Monday, June 25, 2007

Tech-savvy job seekers send 'avatar' to interview

It's now possible to meet with recruiters without actually showing up for a job interview.

Some employers are experimenting with Second Life, the online virtual community owned by San Francisco-based Linden Lab, to screen prospective hires. The program allows job seekers to create a computer-generated image to represent themselves — known as an "avatar" — and communicate with executives of prospective employers as though they were instant-messaging.

A number of big companies put the new medium to a test last month, when recruitment-advertising firm TMP Worldwide Advertising & Communications LLC hosted a virtual job fair with employers such as Hewlett-Packard Co., Microsoft Corp., Verizon Communications Inc. and Sodexho Alliance SA, a food and facilities-management services company. TMP says it will host another virtual job fair in August.

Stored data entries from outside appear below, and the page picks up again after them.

/-- item stmt-QuantumAdvantage-9868 · crux · rank 3 · open · by planner
why it might fail: Not in print (DES Thm 16 = prescribed digits, no XOR shifts): the degenerate-tuple count (matchings under u ↦ a−u) or the O(n²) dyadic range decomposition could leak 2^Ω(n) near |a| ≈ (1/2±η)n, breaking the ∀η>0 claim for the method; δ ~ η²/ν; Lean closure hostage to Weil (wi-20042, not in Mathlib).
sources: DietmannElsholtzShparlinski2016, arXiv:1601.04754, Schmidt1976, IwaniecKowalski2004, Weil1948, KaratsubaVoronin1992
[crux] The off-band theorem: for every η > 0 there are δ > 0, p₀ with the bound of XorCharFlat for
all shifts a of Hamming weight ≤ (1/2−η)n or ≥ (1/2+η)n. PROOF PLAN (planner NOTES §6): nested
dyadic decomposition of the two range conditions into O(n²) sub-cubes; in each, x = H+u+v, x⊕a =
H'+(σ−u)+v with u on supp(a), v off it; Hölder (2ν-th moment) over the cube of size ≥ p^(1/2+η/2),
inner cube ≥ p^(η/2ν) (tiny weights: 2^|a| cells of additive-shift correlations, Karatsuba again
inside each cell); Weil for Σ_v χ(R(v)), deg R ≤ 4ν; degenerate tuples ≤ C_ν·(#U)^ν via the link
graph (each variable's two roots must be matched by another variable's; cross-matches are the
resonance congruences u_i+u_j ≡ R with ≤ 3 partners); resonant x = at most 2 excluded values of v,
product structure kept. THEOREM MODULO WEIL: Lean closure needs Weil's bound for multiplicative
character sums of polynomials (Schmidt1976 II.2C'), requested as Literature cite fact wi-20042 —
provers should block on that fact (blocked-on), not re-derive RH for curves here. [difficulty: L] -/
@[route_item "route-QuantumAdvantage-XorDarkCharacters", crux]
def OffbandXorCharFlat : Prop :=
  ∀ η : ℝ, 0 < η → ∃ δ : ℝ, 0 < δ ∧ ∃ p₀ : ℕ, ∀ p : ℕ, p₀ ≤ p → p.Prime → ∀ n : ℕ, 2 ^ (n - 1) < p → p < 2 ^ n → ∀ χ : MulChar (ZMod p) ℂ, χ ≠ 1 → ∀ a b : ℕ, 0 < a → a < 2 ^ n → b < 2 ^ n → ((((Finset.range n).filter fun i => a.testBit i).card : ℝ) ≤ (1 / 2 - η) * n ∨ (1 / 2 + η) * n ≤ (((Finset.range n).filter fun i => a.testBit i).card : ℝ)) → ‖∑ x ∈ Finset.range p, (if x ^^^ a < p ∧ (x + (x ^^^ a)) % p ≠ 0 then χ (x : ZMod p) * starRingEnd ℂ (χ ((x ^^^ a : ℕ) : ZMod p)) * (∏ i ∈ Finset.range n, (if b.testBit i ∧ x.testBit i then (-1 : ℂ) else 1)) else 0)‖ ≤ (p : ℝ) ^ ((1 : ℝ) - δ)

The use of Second Life for recruiting marks yet another way that employers are incorporating popular Web sites into their talent searches. Employers have already set up pages for prospective hires on Facebook, the popular social-networking site, and have posted recruitment videos on Google Inc.'s YouTube, the video-sharing site. Some companies troll for prospective job candidates on News Corp.'s My-Space social-networking site.

The phenomenon of recruitment on Second Life began with smaller, more-progressive companies that already used the site to market their products. These companies occasionally recruited Second Life users who visited their buildings. Now, other employers — even in stodgier industries — are inviting prospective hires who have never used Second Life to show up in the virtual world and meet with their avatar recruiters.